-- RECORDS FOR THE TASK follows --

import Summits.QuantumFields.BalabanUV.T4Continuum.Support.NE9CurChartTowerPiLatticeUniformClass
import Summits.QuantumFields.BalabanUV.T4Continuum.Support.NE9KerChartCauchyTower

/-!
# NE9KerChartCauchyTowerPiLatticeUniform — THE DECAY-FREE CAUCHY CORE OF THE KERNEL SPECIES `ker U` AT THE k-LEVEL `cur U` CHART OF PRINT's OPERATOR
# (3.122) WITH ONE CAUCHY RADIUS FOR EVERY HEIGHT, SPACING, PERIOD AND UNITARY BACKGROUND OF PRINT's SMALL-FIELD CLASS: (F) `Support/NE9KerChartCauchyTower`
# §1 `kerCauchy_of_chart` (the three decay-free rows from (Ψ1)(Ψ2) of ANY chart) RE-INSTANTIATED at this seat's `Support/NE9CurChartTowerPiLatticeUniformClass`
# (I-7) — whose radii `R_b, R′` precede `∀ n η m U`, so every Cauchy radius `0 < r < R_b` and every constant `M·(N∕r)ᴺ` of [Balaban1987RG1] (4.22)'s
# analyticity factor is chosen BEFORE the lattice; cell `pub-balaban`, T4-DAG §2 node U3 ∕ §6 NE9, WALL-NE9-P1 §3 (ii)∕(vii) (MODEL item O-NE9-1 (ii) «the
# kernel species `ker`»); NE9 crux-team (2) leaf prover 01 (`b2b-balaban-t4-ne9-formalise-leaf-01`, gen 96); Summits-side NEW sibling leaf under this seat's
# INTERFACE REQUEST NE9 [NE9LEAF01-G96-IFR] (HOME/INBOX.md L.74921; ruling e34b3e0c (0)); nothing printed asserted

HONEST FRAMING (T4-DAG PAGE 1).  Rung (B)+1 of the FINITE-VOLUME T⁴ programme — NOT infinite volume, NOT a mass gap, NOT the Clay problem.  NE9
(`T4OutputRate.NE9` ∧ `FadingMemory`) is a cell NEW ESTIMATE, NOT PRINTED in [I] = [Balaban1987RG1] (CMP **109**) ∕ [II] = [Balaban1988RG2Cluster]
(CMP **116**), NOT PROVED here («NE9 ⇐ the named binders»; spine PROVED 0∕9).  HONEST DEPENDENCY (cell line, verbatim): continuum YM on T⁴ ⇐
BetaPertH ∧ nine spine estimates (0/9 proved); BetaPertH ⇐ (D1) ∧ (D4) ∧ CAP+tail; G-an2-4 gates asym, D1 and NE2/3/4.  The kernel species `ker`
is ONE field of the MODEL O-NE9-1 (ii); its binder (K) `kerBound` = DECAY × ANALYTICITY ([I] (4.5) p. 282, (4.22) p. 286).  THIS FILE IS THE ANALYTICITY
FACTOR with a lattice-free Cauchy radius; the decay factor ([Balaban1985Variational] (189)–(190)) is NOT here; `act` and NEEDS-COORDINATOR #5 untouched.

WHAT THIS FILE PROVES (ONE theorem; 0 def, 0 sorry, axioms standard; [folklore] composition BY NAME).  **`kerCauchy_tower_pi_of_unitary_class_lattice_uniform`**
— (I-7)'s `∃ α₁ j₁ ε₄ ε_C R_b R′` BEFORE `∀ n η m U …` and its per-lattice `∃ h52 hpos′ hposπ` KEPT; then for EVERY map `Φ` that agrees with the chart
`chartHB 𝔊̃_k 0 Wq 0 (A′ ↦ A′ + solA H̃_{1,k} 0 C_k 0 ε_C A′) ε₄ H̃_{1,k}` (print's operator at the geometric per-level profile, `QkW_surjective`): the triple
(Ψ1)–(Ψ3) for `Φ`, AND for every old term `F` holomorphic on `ball 0 R′` with `‖F‖ ≤ M` and every `0 < r < R_b` the three decay-free rows —
`‖Dᴺ(F ∘ Φ)(0)‖ ≤ M(N∕r)ᴺ`, the every-index-tuple kernel bound `‖𝐄⁽ᴺ⁾(xs)[b]‖ ≤ M(N∕r)ᴺ∏‖b_k‖`, the volume-free bilocalized `(p, q)` bound
([Balaban1987RG1] (4.2)–(4.5), (4.19)–(4.22) p. 286).  Since `R_b` precedes the lattice, `r := R_b∕2` (say) is ONE Cauchy radius for the whole tower and class.
DISGUISE TEST: composition of two landed theorems; no inequality of the series proved; print's class, the diagonal bookkeeping, the weight-profile bounds and
the (L3) `W` stay DISPLAYED; NOT the decay factor, NOT the two-background chart, NOT claimed that Bałaban's 𝐇_k ∕ old terms meet these letters (O-NE9-1; #5
UNRULED); `ker` NOT constructed; not NE9.
References (TYPES ∕ loci only): [Balaban1987RG1] (4.2)–(4.5) p. 282, (4.19)–(4.22) p. 286; [Balaban1985Variational] (103) p. 293, Prop. 6 (117)–(121) p. 295,
(172)–(175) p. 305; [Balaban1985BackgroundPropagators] (3.35)–(3.37) p. 396, (3.122) p. 420, Thm 3.12 p. 423, Thm 3.13 p. 426; [Balaban1985Averaging] Prop. 2 p. 26.
-/

noncomputable section

open Metric Set Finset

namespace Summit.QuantumFields.BalabanUV.T4Continuum.NE9KerChartCauchyTowerPiLatticeUniform

open scoped InnerProductSpace ComplexConjugate BigOperators
open Literature.MathematicalPhysics.QuantumFieldTheory.Balaban1983to89
open B11Eq103H1Complex B11Eq115Space B11Eq174Chart
open B11Eq111FrakG (nabla115)
open B13Contraction113 (QuadAnalytic)
open B9SectCLatticeCarrier (Bond bpos btgt unshift)
open B4Sect5Torus (TSite)
open B7Prop1Explicit (U1 Wcx boxVec)
open B7Prop2Explicit (pdev AvgClosed C0 c2' unitaryUnits avgClosed_unitaryUnits unitaryUnits_le_U1)
open B7Prop3Flat (c3)
open B9Eq315QTorus (perCfg cornerSite)
open B9Eq315QTower (towerP UlevOf)
open B9Eq326OperatorTower (QkW QkW_surjective laplaceAk)
open B9Eq310HessianOperator (adTransportW)
open B9Eq310DeltaPrime (plaqHolU)
open B9Eq324DeltaPrimeATower (laplacePrimeAk)
open B9Eq3119DeltaPiTower (laplaceAkPi)
open B11Eq44COperatorTower (αT αT_le ulev_mem_U1_of_pdev)
open B11Eq44COperatorTowerGeometric (ulev_reg_of_pdev_geometric geomProfile_nonneg geomProfile_le_αT sum_geomProfile_le)
open B11Eq44CLetterTower (Cck)
open B9Thm311SmallFieldClosed (hRS_of_unitary)
open B9Eq315QTorusOnto (liftSite perSite_liftSite)
open B7Eq43AveragedSmallnessLevelFree (pdev_perCfg_le_of_plaq)
open B7Eq43AveragedSmallnessLinearFeed (twoWindows_linear_feed)
open B9Thm311SitePrimeFormCoerciveTowerCanonical (exists_strong_site_coercive_tower_diagonal)
open B9Thm311LaplaceAkPiPositiveDiagonal (exists_laplaceAkPi_pos_diagonal_closed)
open B9Thm311LaplaceAkPositiveDiagonal (exists_laplaceAk_pos_diagonal_closed)
open B9Eq326OperatorTowerRealityUnitary (UlevOf_star_eq_inv forall_star_eq_inv_of_mem)
open B9Eq342GreenPrimeSupBound (norm_adTransportW_eq)
open B12Eq419Kernel (kernelE)
open Summit.QuantumFields.BalabanUV.T4Continuum.NE9CurChartTowerPiLatticeUniformClass (cur_chart_exists_tower_pi_of_unitary_class_lattice_uniform)
open Summit.QuantumFields.BalabanUV.T4Continuum.NE9KerChartCauchyTower (kerCauchy_of_chart)

variable {d : ℕ} (hd : 1 ≤ d) (L : ℕ) [NeZero L] (hL : 1 ≤ L) (hL2 : 2 ≤ L) (hL3 : 3 ≤ L) [Fact (0 < (L : ℝ))]
  {𝔸 : Type*} [CStarAlgebra 𝔸] [Nontrivial 𝔸] [FiniteDimensional ℂ 𝔸]
  {W : Type*} [NormedAddCommGroup W] [InnerProductSpace ℂ W] [FiniteDimensional ℂ W] (φ : W ≃ₗ[ℂ] 𝔸)
  {Mφ Mφ' : ℝ} (hMφ : 0 ≤ Mφ) (hMφ' : 0 ≤ Mφ') (hφ : ∀ w, ‖φ w‖ ≤ Mφ * ‖w‖) (hφ' : ∀ X, ‖φ.symm X‖ ≤ Mφ' * ‖X‖)
  {a : ℝ} (ha : 0 < a) {a' : ℝ} (ha' : 0 < a')
  (τ : 𝔸 →ₗ[ℂ] ℂ) {Cτ : ℝ} (hτ : ∀ X, ‖τ X‖ ≤ Cτ * ‖X‖) (hCτ : 0 ≤ Cτ) {Mτ : ℝ} (hτm : ∀ X Y : 𝔸, ‖τ (X * Y)‖ ≤ Mτ * ‖X‖ * ‖Y‖) (hMτ : 0 ≤ Mτ)
  {ρw : ℝ} (hρw : 0 ≤ ρw)
  (hτ₁ : ∀ X : 𝔸, τ (star X) = conj (τ X)) (hτ₂ : ∀ X Y : 𝔸, τ (X * Y) = τ (Y * X)) (hφτ : ∀ X Y : 𝔸, ⟪φ.symm X, φ.symm Y⟫_ℂ = τ (star X * Y))
  {α₀ : ℝ} (hα₀ : 0 < α₀) (hα3 : C0 d * α₀ ≤ 1 / 3) (hα4 : 4 * α₀ ≤ c2' d L)
  (hαL : 50 * (d + 1) * αT d L α₀ * (L : ℝ) ^ d ≤ 1 / 2)
  {ρ : ℝ} (hρ0 : 0 < ρ) (hρ : Real.exp (4 * (800 * ((d : ℝ) + 1) ^ 2 * ((d : ℝ) + 4)) * α₀) * (1 + 8 * (131072 * ((d : ℝ) + 1) ^ 2) * ρ) ≤ 2)
  (hρc : 2 * ρ ≤ c3 d L) {C₄ a₃ : ℝ} (hC₄ : 0 ≤ C₄) (ha₃ : 0 < a₃) {ω Ω : ℝ} (hω : 0 ≤ ω) (hΩ : 0 ≤ Ω)

-- deep definitional unfolding `laplaceAkPi` ↦ `laplaceALatticeK … (π†Δπ) …` in the statement (as the host)
set_option maxRecDepth 8192 in
set_option maxHeartbeats 1600000 in -- (I-7)'s ≈ 60-binder theorem applied once + the chart term
include hd hL2 hL3 hMφ hMφ' hφ hφ' ha ha' hτ hCτ hτm hMτ hρw hτ₁ hτ₂ hφτ hα₀ hα3 hα4 hαL hρ0 hρ hρc hC₄ ha₃ hω hΩ in
/-- **THE K-CORE OF `ker U` AT THE LATTICE-UNIFORM k-LEVEL CHART ON PRINT's CLASS** — (I-7) KEPT (`∃` radii before the lattice, `∃ h52 hpos′ hposπ` per lattice),
read at every `Φ` agreeing with the chart: (Ψ1)–(Ψ3) for `Φ` AND, for every old term `F` holomorphic on `ball 0 R′` bounded by `M` and every `0 < r < R_b`,
the three decay-free Cauchy rows of (F) `kerCauchy_of_chart`. [folklore]
[cite: Balaban1987RG1, (4.2)–(4.5) p.282, (4.19)–(4.22) p.286; Balaban1985BackgroundPropagators, (3.122) p.420, (3.35)–(3.37) p.396, Thm 3.13 p.426; Balaban1985Variational, (103) p.293, Prop. 6 (117)–(121) p.295, (172)–(175) p.305] -/
theorem kerCauchy_tower_pi_of_unitary_class_lattice_uniform {X : Type*} [NormedAddCommGroup X] [NormedSpace ℂ X] [CompleteSpace X] :
    ∃ α₁ j₁ ε₄ εC Rb R' : ℝ, 0 < α₁ ∧ 0 < j₁ ∧ 0 < Rb ∧ 0 < R' ∧
      ∀ (n : ℕ) (η : ℝ) [Fact (0 < η)] (hηL : η * (L : ℝ) ^ (n + 1) = 1) (c₀ c₁ : ℝ) [Fact (0 < c₀)] [Fact (0 < c₁)]
        (_hw : c₀ * ((L : ℝ) ^ (n + 1)) ^ d = c₁) (_hc₀η : c₀ = η ^ d) (_hρ : |η| ^ d / c₀ ≤ ρw) (m : Fin d → ℕ) [∀ i, NeZero (m i)] (_hm : ∀ i, 1 ≤ m i)
        (U : Bond d (towerP L m (n + 1)) → 𝔸ˣ) (hUG : ∀ (x : B7Prop1Explicit.Site d) (κ : Fin d), perCfg (towerP L m (n + 1)) U x κ ∈ unitaryUnits 𝔸)
        (α : ℝ) (_hα : 0 ≤ α) (_hαle : α ≤ α₁) (_hUη : ∀ b, ‖(U b : 𝔸) - 1‖ ≤ α * η)
        (_hpl : ∀ p : B9SectCLatticeCarrier.Plaq d (towerP L m (n + 1)), ‖(plaqHolU U p : 𝔸) - 1‖ ≤ α * η ^ 2)
        (_hUgrad : ∀ (x : TSite d (towerP L m (n + 1))) (μ : Fin d), ‖(U (x, μ) : 𝔸) - U (unshift μ x, μ)‖ ≤ α * η ^ 2)
        (j₀ : ℝ) (_hJ : ∀ μ y, ‖B9Eq39Adjoint.J (fun μ => B9Eq33CovDerivVector.shiftEquiv μ) (fun μ y => U (y, μ)) η μ y‖ ≤ j₀) (_hj : j₀ ≤ j₁)
        (lev₀ : Bond d (towerP L m (n + 1)) → ℕ) (lev₁ : Bond d (towerP L m (n + 1)) × Fin d → ℕ) (levB : Bond d m → ℕ) (_hlev : ∀ b, n + 1 ≤ lev₀ b)
        (_hw₀ : (NegSup.wSup (levWeight (L : ℝ) η lev₀ 1) : ℝ) ≤ ω) (_hw₁ : (NegSup.wSup (levWeight (L : ℝ) η lev₁ 2) : ℝ) ≤ ω)
        (_hw₃ : (NegSup.wInvSup (levWeight (L : ℝ) η lev₀ 3) : ℝ) ≤ Ω) (_hwB : (NegSup.wInvSup (levWeight (L : ℝ) η levB 0) : ℝ) ≤ Ω)
        {Wq : Space115 (L : ℝ) η lev₀ lev₁ (nabla115 η U) → NegSize (L : ℝ) η lev₀ 3 𝔸}, QuadAnalytic Wq C₄ a₃ →
        AnalyticOnNhd ℂ Wq {Y | ‖Y‖ < a₃} →
      ∃ h52 : pdev (perCfg (towerP L m (n + 1)) U) < α₀ * (((L : ℝ) ^ (n + 1))⁻¹) ^ 2,
      ∃ hpos' : ∀ x : SiteL2K ℂ d (towerP L m (n + 1)) c₀ W, x ≠ 0 →
          0 < RCLike.re ⟪x, laplacePrimeAk L m n φ η U a' (c₁ := c₁) x⟫_ℂ,
      ∃ hposπ : ∀ x : BondL2K ℂ d (towerP L m (n + 1)) c₀ W, x ≠ 0 →
          0 < RCLike.re ⟪x, laplaceAkPi L m n φ τ η U a' hpos' hL (fun j => αT d L α₀ * (((L : ℝ) ^ min (j + 1) (n + 1))⁻¹) ^ 2)
            (fun j => (geomProfile_le_αT (d := d) L (n + 1) hL hα₀.le j).trans (αT_le hL hα4))
            (ulev_mem_U1_of_pdev L m (n + 1) U hL2 (avgClosed_unitaryUnits d L) hUG hα₀ hα3 hα4 h52)
            (ulev_reg_of_pdev_geometric L m (n + 1) U hL2 (avgClosed_unitaryUnits d L) hUG hα₀ hα3 hα4 h52) (c₁ := c₁) a x⟫_ℂ,
      ∀ (Φ : NegSize (L : ℝ) η levB 0 𝔸 → Space115 (L : ℝ) η lev₀ lev₁ (nabla115 η U)),
        Φ = (chartHB (frakGLatticeCLM (lev₀ := lev₀) φ hposπ
              (QkW_surjective L m n φ U hL _ _ _ _ fun j => le_trans (mul_le_mul_of_nonneg_right (mul_le_mul_of_nonneg_left
                (geomProfile_le_αT (d := d) L (n + 1) hL hα₀.le j) (by positivity)) (by positivity)) hαL) lev₁ (nabla115 η U))
            0 Wq 0 (fun A' => A' + solA (H1LatticeCLM (lev₀ := lev₀) (levB := levB) φ hposπ
              (QkW_surjective L m n φ U hL _ _ _ _ fun j => le_trans (mul_le_mul_of_nonneg_right (mul_le_mul_of_nonneg_left
                (geomProfile_le_αT (d := d) L (n + 1) hL hα₀.le j) (by positivity)) (by positivity)) hαL) lev₁ (nabla115 η U)) 0
              (Cck L m η (n + 1) U lev₀ lev₁ (nabla115 η U) levB) 0 εC A') ε₄
            (H1LatticeCLM (lev₀ := lev₀) (levB := levB) φ hposπ
              (QkW_surjective L m n φ U hL _ _ _ _ fun j => le_trans (mul_le_mul_of_nonneg_right (mul_le_mul_of_nonneg_left
                (geomProfile_le_αT (d := d) L (n + 1) hL hα₀.le j) (by positivity)) (by positivity)) hαL) lev₁ (nabla115 η U))) →
        (DifferentiableOn ℂ Φ (ball (0 : NegSize (L : ℝ) η levB 0 𝔸) Rb) ∧
          MapsTo Φ (ball (0 : NegSize (L : ℝ) η levB 0 𝔸) Rb) (ball (0 : Space115 (L : ℝ) η lev₀ lev₁ (nabla115 η U)) R') ∧ Φ 0 = 0) ∧
        ∀ (F' : Space115 (L : ℝ) η lev₀ lev₁ (nabla115 η U) → X) (M : ℝ), DifferentiableOn ℂ F' (ball 0 R') → (∀ y ∈ ball (0 : Space115 (L : ℝ) η lev₀ lev₁ (nabla115 η U)) R', ‖F' y‖ ≤ M) →
        ∀ (r : ℝ), 0 < r → r < Rb →
          (∀ N : ℕ, ‖iteratedFDeriv ℂ N (F' ∘ Φ) 0‖ ≤ M * ((N : ℝ) / r) ^ N) ∧
          (∀ (N : ℕ) (xs : Fin N → Bond d m) (b : Fin N → 𝔸),
            ‖kernelE (𝕜 := ℂ) N (F' ∘ Φ ∘ (NegSup.continuousLinearEquiv ℂ (levWeight (L : ℝ) η levB 0) (V := 𝔸)).symm) 0 xs b‖ ≤
              M * ((N : ℝ) / r) ^ N * ∏ k, ‖b k‖) ∧
          (∀ (δB B B' : Bond d m → 𝔸) (p q : Bond d m),
            ‖∑ x₁, ∑ x₂, kernelE (𝕜 := ℂ) 4 (F' ∘ Φ ∘ (NegSup.continuousLinearEquiv ℂ (levWeight (L : ℝ) η levB 0) (V := 𝔸)).symm) 0 ![p, x₁, x₂, q]
                ![δB p, B x₁, B x₂, B' q]‖ ≤ M * ((4 : ℝ) / r) ^ 4 * (‖δB p‖ * ‖B‖ ^ 2 * ‖B' q‖)) := by
  classical
  obtain ⟨α₁, j₁, ε₄, εC, Rb, R', hα₁, hj₁, hRb0, hR'0, HC⟩ :=
    cur_chart_exists_tower_pi_of_unitary_class_lattice_uniform hd L hL hL2 hL3 φ hMφ hMφ' hφ hφ' ha ha' τ hτ hCτ hτm hMτ hρw hτ₁ hτ₂ hφτ hα₀ hα3 hα4 hαL
      hρ0 hρ hρc hC₄ ha₃ hω hΩ
  refine ⟨α₁, j₁, ε₄, εC, Rb, R', hα₁, hj₁, hRb0, hR'0, ?_⟩
  intro n η _ hηL c₀ c₁ _ _ hw hc₀η hρ' m _ hm U hUG α hα0 hαle hUη hpl hUgrad j₀ hJ hj' lev₀ lev₁ levB hlev hw₀ hw₁ hw₃ hwB Wq hW hWa
  obtain ⟨h52, hpos', hposπ, hΨ1, hΨ2, hΨ3⟩ :=
    HC n η hηL c₀ c₁ hw hc₀η hρ' m hm U hUG α hα0 hαle hUη hpl hUgrad j₀ hJ hj' lev₀ lev₁ levB hlev hw₀ hw₁ hw₃ hwB hW hWa
  refine ⟨h52, hpos', hposπ, fun Φ hΦ => ?_⟩
  subst hΦ
  exact ⟨⟨hΨ1, hΨ2, hΨ3⟩, fun F' M hF hM r hr hrR => kerCauchy_of_chart (L := (L : ℝ)) (η := η) (lev := levB) hΨ1 hΨ2 hF hM hr hrR⟩

end Summit.QuantumFields.BalabanUV.T4Continuum.NE9KerChartCauchyTowerPiLatticeUniform

end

-- RECORDS FOR THE TASK concluded --

▸ YOUR INSTRUCTIONS: Nothing beyond the line containing "# NE9KerChartCauchyTowerPiLatticeUniform —" is to be output; the lines above, from the first one onward to that line, are to be transcribed exactly.

▸ WRITTEN REPLY:
import Summits.QuantumFields.BalabanUV.T4Continuum.Support.NE9CurChartTowerPiLatticeUniformClass
import Summits.QuantumFields.BalabanUV.T4Continuum.Support.NE9KerChartCauchyTower

/-!
# NE9KerChartCauchyTowerPiLatticeUniform — THE DECAY-FREE CAUCHY CORE OF THE KERNEL SPECIES `ker U` AT THE k-LEVEL `cur U` CHART OF PRINT's OPERATOR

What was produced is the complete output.